Purpose: To study the role of alphaB-crystallin (alphaB) in the developing lens and its importance in lens structure and function.
Methods: Gene targeting in embryonic stem cells was used to generate mouse lines in which the alphaB gene and its protein product were absent. Gene structure and expression were characterized by genomic Southern blot, immunoblot, and Northern blot analyses, and two-dimensional gel electrophoresis. The gene knockout mice were screened for cataract with slit lamp biomicroscopy, and dissected lenses were examined with dark-field microscopy. Lenses and other tissues were analyzed by standard histology and immunohistochemistry. Chaperone activity was determined by heating lens homogenate supernatants and measuring absorbance changes.

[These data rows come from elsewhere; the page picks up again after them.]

import Summits.BirchSwinnertonDyer.BirchSwinnertonDyer.Theorems.SignedLowerHalvesSmallImageLowerHalfBothSignsRttCharRoadE1OfInjTop
import Summits.BirchSwinnertonDyer.BirchSwinnertonDyer.Theorems.SignedLowerHalvesSmallImageLowerHalfBothSignsRttCharRoadE1TopPackaging
import Summits.BirchSwinnertonDyer.BirchSwinnertonDyer.Theorems.SignedLowerHalvesSmallImageLowerHalfBothSignsRttCharRoadE1CoresPair
import Summits.BirchSwinnertonDyer.BirchSwinnertonDyer.Theorems.SignedLowerHalvesSmallImageLowerHalfBothSignsRttCharRoadE1TowerLayers
import Summits.BirchSwinnertonDyer.BirchSwinnertonDyer.Theorems.SignedLowerHalvesSmallImageLowerHalfBothSignsRttCharRoadE1LocalSatTransport
import Summits.BirchSwinnertonDyer.BirchSwinnertonDyer.Theorems.SignedLowerHalvesSmallImageLowerHalfBothSignsRttCharRoadE1LocalCores
import Summits.BirchSwinnertonDyer.BirchSwinnertonDyer.Theorems.SignedLowerHalvesSmallImageLowerHalfBothSignsRttCharRoadE1CoefficientEntry
import Summits.BirchSwinnertonDyer.Rank1Residual.GaloisImage.AbelianExtensionTorsionFields
import Literature.NumberTheory.EllipticCurves.TwoVariableAnticyclotomicControl
import HarnessLib

/-!
# Route `SignedLowerHalves`, crux L `SmallImageLowerHalfBothSigns` (stmt-BirchSwinnertonDyer-23599), line `rtt_w3` v12 — GLUE WORKFILE (crux dir, `sorry`
# allowed): the composition `charRoad_injTop : INJ_top` (the INJ_top conjunct of the registered `stub_charRoad_ns`, byte text HOME `g6-sources/INJTOP.txt`)
# assembled from the landed bricks along the cut T / DESC / I of `Lines/rtt_w3-GLUE-g7.md`. Each remaining `sorry` is a named arrow of that memo with its owner.
# When sorry-free this file is proposed as `Theorems/…RttCharRoadInjTop.lean --supports stmt-BirchSwinnertonDyer-23599` and v13 strikes INJ_top from the stub.

LEAD `cruxlead-stmt-BirchSwinnertonDyer-23599` g7. BSD / crux L / INJ_top proved for NO curve by this file (it has sorries).
-/

set_option autoImplicit false
-- D-0017: single-problem summit, the namespace repeats the problem name by design.
set_option linter.dupNamespace false
noncomputable section

open scoped Classical MatrixGroups ModularForm BigOperators NumberField

open CongruenceSubgroup WeierstrassCurve Field Polynomial NumberField IsDedekindDomain Matrix
  Literature.NumberTheory.EllipticCurves Literature.NumberTheory.EllipticCurves.ModularForms
  Literature.NumberTheory.EllipticCurves.Rank1Residual
  Literature.NumberTheory.EllipticCurves.Kobayashi2003
  Literature.NumberTheory.EllipticCurves.GreenbergVatsal2000 ZpExtension
  Literature.NumberTheory.IwasawaTheory Rat.HeightOneSpectrum
  Literature.NumberTheory.GaloisRepresentations Literature.NumberTheory.LFunctions
  Literature.NumberTheory.GaloisRepresentations.HeckeCharacter Literature.NumberTheory.Automorphic
  Summit.BirchSwinnertonDyer.Rank1Residual Summit.BirchSwinnertonDyer.Rank1Residual.Supersingular
  Summit.BirchSwinnertonDyer.Rank1Residual.X1.MuLambda
  Summit.BirchSwinnertonDyer.Rank1Residual.X2.EulerFactorInvariants
  Summit.BirchSwinnertonDyer.BirchSwinnertonDyer.Theorems.SmallImageLambdaLowerThreeNsThetaTransport
  Summit.BirchSwinnertonDyer.BirchSwinnertonDyer.Theorems.HeckeThetaPartner
  Summit.BirchSwinnertonDyer.BirchSwinnertonDyer.Theorems

namespace Summit.BirchSwinnertonDyer.BirchSwinnertonDyer.Theorems.SmallImageRttCharRoad

/-- GLUE (workfile): `charRoad_injTop : INJ_top` — the composition of the cores route. Arrows: (1) layer torsion lift p765246 ✓ · (2) θ → W_K per
coordinate (p764811 ✓ + J-loc′/B5-pts OPEN honda g19) · (3) frame K→ℚ (OPEN, FREE) · (4) cor + DESC (p766412/E1LocalCores ✓ mod W5; away OPEN g17) ·
(5) layer → Kim∞[p] p766929 ✓ · injectivity: I p767436 ✓, §2(a) tree (`resOfLe_injective_of_forall_fixed_eq_zero` + `fixedPoints_kerSubgroup_eq_bot_of_irreducible*`),
§2(c) D3-b p764126 instantiation OPEN. [cite: BDKim2009, pp. 182/185] [cite: Kobayashi2003, Def. 1.1] [cite: SerreGaloisCohomology1997, I §2.6 (b)] -/
theorem charRoad_injTop :
    ∀ (W : WeierstrassCurve ℚ) [W.IsElliptic] [W.IsGloballyMinimal] (p : ℕ) [Fact p.Prime],
          ∀ (hp : p ≠ 2), ClassX7 W p → ¬ W.HasCM → W.frobeniusTrace p = 0 → ¬ Surj W p →
          ¬ (∃ (A : WeierstrassCurve ℚ) (_ : A.IsElliptic) (_ : A.IsGloballyMinimal),
            A.HasCM ∧ GoodSS A p ∧ A.frobeniusTrace p = 0 ∧
              ∃ e : geomTorsion W (p : ℤ) ≃+ geomTorsion A (p : ℤ),
                ∀ (σ : absoluteGaloisGroup ℚ) (P : geomTorsion W (p : ℤ)), e (σ • P) = σ • e P) →
          ¬ (∃ (A : WeierstrassCurve ℚ) (_ : A.IsElliptic) (_ : A.IsGloballyMinimal) (t : ℚ),
            A.HasGoodReductionAtPrime p ∧ A.frobeniusTrace p = 0 ∧
              (∃ e : geomTorsion W (p : ℤ) ≃+ geomTorsion A (p : ℤ),
                ∀ (σ : absoluteGaloisGroup ℚ) (P : geomTorsion W (p : ℤ)), e (σ • P) = σ • e P) ∧
              A.entireLFunction 1 / (A.realPeriodRat : ℂ) = ((t : ℚ) : ℂ) ∧ t ≠ 0 ∧ padicValRat p t = 0) →
          ∀ (ε : ℤˣ) (K : Type) [Field K] [NumberField K] (σK : K →+* ℂ) (𝔪 : Ideal (𝓞 K))
            (ψ : HeightOneSpectrum (𝓞 K) → ℂ) (e : PadicAlgCl p ≃+* ℂ),
            ∀ (hK2 : Module.finrank ℚ K = 2), IsTotallyComplex K → 𝔪 ≠ ⊥ →
            (∀ I : Ideal (𝓞 K), Ideal.absNorm I ≠ p) → ¬ p ∣ (NumberField.discr K).natAbs * Ideal.absNorm 𝔪 →
            (∀ (ℓ : ℕ) [Fact ℓ.Prime], ℓ ∣ (NumberField.discr K).natAbs * Ideal.absNorm 𝔪 → ¬ W.HasGoodReductionAtPrime ℓ) →
            IsGrossencharakter 𝔪 (embType σK) (embTypeConj σK) ψ →
            (∀ n : ℕ, Odd n → n.Coprime ((NumberField.discr K).natAbs * Ideal.absNorm 𝔪) →
              idealPow K ψ (Ideal.span {(n : 𝓞 K)}) = (jacobiSym (NumberField.discr K) n : ℂ) * (n : ℂ) ^ (2 - 1)) →
            (∀ (ℓ : ℕ) [Fact ℓ.Prime], ℓ ≠ p → W.HasGoodReductionAtPrime ℓ →
              ‖e.symm (∑ᶠ (w : HeightOneSpectrum (𝓞 K)) (_ : Ideal.absNorm w.asIdeal = ℓ), ψ w) -
                (W.frobeniusTrace ℓ : PadicAlgCl p)‖ < 1) →
            (∃ v : HeightOneSpectrum (𝓞 K), v.asIdeal = Ideal.span {(p : 𝓞 K)} ∧ Nat.card (𝓞 K ⧸ v.asIdeal) = p ^ 2) →
            ¬ (p : ℤ) ∣ NumberField.discr K →
          ∀ (Φ : Multiplicative (AddAut (geomTorsion W p)) ≃* GL (Fin 2) (ZMod p))
            (k : Subalgebra (ZMod p) (Matrix (Fin 2) (Fin 2) (ZMod p))) (e₀ : geomTorsion W p ≃+ (Fin 2 → ZMod p)),
            (∀ (g : Multiplicative (AddAut (geomTorsion W p))) (x : geomTorsion W p),
              e₀ (Multiplicative.toAdd g x) = ((Φ g : GL (Fin 2) (ZMod p)) : Matrix (Fin 2) (Fin 2) (ZMod p)) *ᵥ e₀ x) →
            IsField k → Module.finrank (ZMod p) k = 2 →
            (letI : Module (ZMod p) (geomTorsion W p) := AddSubgroup.torsionBy.zmodModule
              ∀ g : Multiplicative (AddAut (geomTorsion W p)),
                Matrix.trace ((Φ g : GL (Fin 2) (ZMod p)) : Matrix (Fin 2) (Fin 2) (ZMod p)) =
                  LinearMap.trace (ZMod p) (geomTorsion W p) ((Multiplicative.toAdd g).toAddMonoidHom.toZModLinearMap p)) →
            (galoisRepTorsion W p).range.map Φ.toMonoidHom ≤
              Subgroup.normalizer (Serre1972.unitGroup k : Set (GL (Fin 2) (ZMod p))) →
            ((Serre1972.unitGroup k).comap Φ.toMonoidHom).comap (galoisRepTorsion W p) ≤
              (absGaloisRestrict ℚ K).toMonoidHom.range →
            (∀ τ : absoluteGaloisGroup K, Φ (galoisRepTorsion W p (absGaloisRestrict ℚ K τ)) ∈ Serre1972.unitGroup k) →
          ∀ (M : ℕ) [NeZero M] (g : CuspForm (Gamma0 M) 2) (ι : coeffField g →+* PadicAlgCl p) (Ω : ℂ),
            ¬ p ∣ M → IsNewform0 g → Literature.NumberTheory.Automorphic.IsCMForm (liftToGamma1 M 2 g) →
            cuspCoeff g p = 0 → IsCohomologicalPlusPeriod g ι Ω →
            (∀ ℓ : ℕ, ℓ.Prime → ¬ ℓ ∣ p * M * W.conductorNorm ℤ →
              ‖embCoeff g ι ℓ - (W.frobeniusTrace ℓ : PadicAlgCl p)‖ < 1) →
            (∀ ℓ : ℕ, ℓ.Prime → ¬ ℓ ∣ (NumberField.discr K).natAbs * Ideal.absNorm 𝔪 →
              embCoeff g ι ℓ = e.symm (∑ᶠ (w : HeightOneSpectrum (𝓞 K)) (_ : Ideal.absNorm w.asIdeal = ℓ), ψ w)) →
            ∀ (κ : ZpExtension ℚ p) (γ : absoluteGaloisGroup ℚ),
              κ.IsCyclotomic → κ.IsTopGenerator γ → IsCyclotomicVariable p γ →
            ∀ (S₀ : Finset (HeightOneSpectrum (𝓞 ℚ))), (∀ v ∈ S₀, ((p : ℕ) : 𝓞 ℚ) ∉ v.asIdeal) →
              (∀ v : HeightOneSpectrum (𝓞 ℚ), ¬ W.HasGoodReductionAt v → v ∈ S₀) →
              (∀ v : HeightOneSpectrum (𝓞 ℚ), natGenerator v ∣ M → v ∈ S₀) →
            ∀ (S : Set (PadicAlgCl p)) (θ : FramedGaloisRep K (padicCoeffIntegers S) 1) (γK : absoluteGaloisGroup K)
              (j : (W.baseChange K).geomPrimaryTorsion p →+ (GreenbergSelmer.Cofree θ (padicCoeffField S))),
              0 < Module.finrank ℚ_[p] (padicCoeffField S) →
              (∀ w : HeightOneSpectrum (𝓞 K), (p : 𝓞 K) ∉ w.asIdeal → ¬ 𝔪 ≤ w.asIdeal →
                θ.IsUnramifiedAt w ∧ ∃ P : Polynomial (padicCoeffIntegers S),
                  P.map (padicCoeffIntegers S).subtype = X - C (e.symm (ψ w)) ∧ θ.HasFrobCharpolyAt w P) →
              (κ.restrictOfFinrankEqTwo hp K hK2).IsTopGenerator γK →
              (∀ v : HeightOneSpectrum (𝓞 K), (p : 𝓞 K) ∈ v.asIdeal →
                ∀ (δ : absoluteGaloisGroup (v.adicCompletion K)) (t : (W.baseChange K).geomPrimaryTorsion p),
                  j (resGalOfEmb (closureEmb (K := K) (v.adicCompletion K)) δ • t) =
                    resGalOfEmb (closureEmb (K := K) (v.adicCompletion K)) δ • j t) →
              Submodule.span (padicCoeffIntegers S) (Set.range j) = ⊤ →
            ∀ (π : padicCoeffIntegers S), Irreducible π →
              ∃ N : ℕ, p ^ N ≤ Nat.card (padicCoeffIntegers S ⧸ Ideal.span {π}) ∧
                ∃ incl : {s : SmallImageCharSignedSelmer.signedTransportSelmerInftySat (κ.restrictOfFinrankEqTwo hp K hK2)
                  (GreenbergSelmer.Cofree θ (padicCoeffField S)) (padicCoeffIntegers S) (W.baseChange K) j
                  {w : HeightOneSpectrum (𝓞 K) | ∃ v ∈ S₀, ((natGenerator v : ℕ) : 𝓞 K) ∈ w.asIdeal} ε | GreenbergSelmer.scalarH1 (κ.restrictOfFinrankEqTwo hp K hK2).kerSubgroup (GreenbergSelmer.Cofree θ (padicCoeffField S)) π s = 0} →
                    (Fin N → {x : AcSigned.selmer W p κ (S₀ : Set (HeightOneSpectrum (𝓞 ℚ))) (fun _ ↦ AcSigned.PCond.sgn ε) | p • x = 0}),
                  Function.Injective incl := by
  intro W _ _ p _ hp hX hcm hap hs hT1 hTu ε K _ _ σK 𝔪 ψ e hK2 htc h𝔪 hnop hpD hbad hψG hneb htrace hv hpd
      Φ k e₀ he₀ hk h2 htr hGN hUle hKU M _ g ι Ω hpM hnew hcmf hapg hΩ hcong hcoeff κ γ hκ hγ hγT S₀ hS₀p hS₀bad hS₀M
      S θ γK j hfin hθ hγK hjeq hjspan π hπ
  haveI : FiniteDimensional ℚ_[p] (padicCoeffField S) := Module.finite_of_finrank_pos hfin
  -- §2(a) ℚ-side: `W(ℚ_∞)[p^∞] = 0` (irreducibility, ClassX7) ⇒ res to `Gal(ℚ̄/ℚ_∞)` injective from every layer
  have hirr : W.HasIrreducibleModPGaloisRep p := ClassX7.irr W p hp hX
  have hfix : ∀ m : W.geomPrimaryTorsion p, (∀ x ∈ κ.kerSubgroup, x • m = m) → m = 0 := fun m hm ↦ by
    have h := Summit.BirchSwinnertonDyer.Rank1Residual.GaloisImage.fixedPoints_kerSubgroup_eq_bot_of_irreducible W p hirr κ
    have hm' : m ∈ FixedPoints.addSubgroup κ.kerSubgroup (W.geomPrimaryTorsion p) := by
      rw [FixedPoints.mem_addSubgroup]; exact fun x ↦ hm x x.2
    rw [h] at hm'
    exact (AddSubgroup.mem_bot).1 hm'
  have hres_inj : ∀ n : ℕ, Function.Injective (W.resOfLe p (κ.kerSubgroup_le_layerSubgroup n)) := fun n ↦
    resOfLe_injective_of_forall_fixed_eq_zero (κ.kerSubgroup_le_layerSubgroup n) hfix
  sorry

end Summit.BirchSwinnertonDyer.BirchSwinnertonDyer.Theorems.SmallImageRttCharRoad

end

Results: In an unexpected result, lenses in the alphaB gene knockout mice developed normally and were remarkably similar to wild-type mouse lenses. All the other crystallins were present. The thermal stability of a lens homogenate supernatant was mildly compromised, and when oxidatively stressed in vivo with hyperbaric oxygen, the knockout lenses reacted similarly to wild type. In targeting the alphaB gene, the adjacent HSPB2 gene, which is not expressed in the lens, was also disrupted. Loss of alphaB and/or HSPB2 function leads to degeneration of some skeletal muscles.
Conclusions: AlphaB is not essential for normal development of a transparent lens in the mouse, and therefore is more dispensable to the lens than the closely related alphaA-crystallin. It may play a small role in maintaining transparency throughout life. alphaB and/or the closely related HSPB2 is required to maintain muscle cell integrity in some skeletal muscles.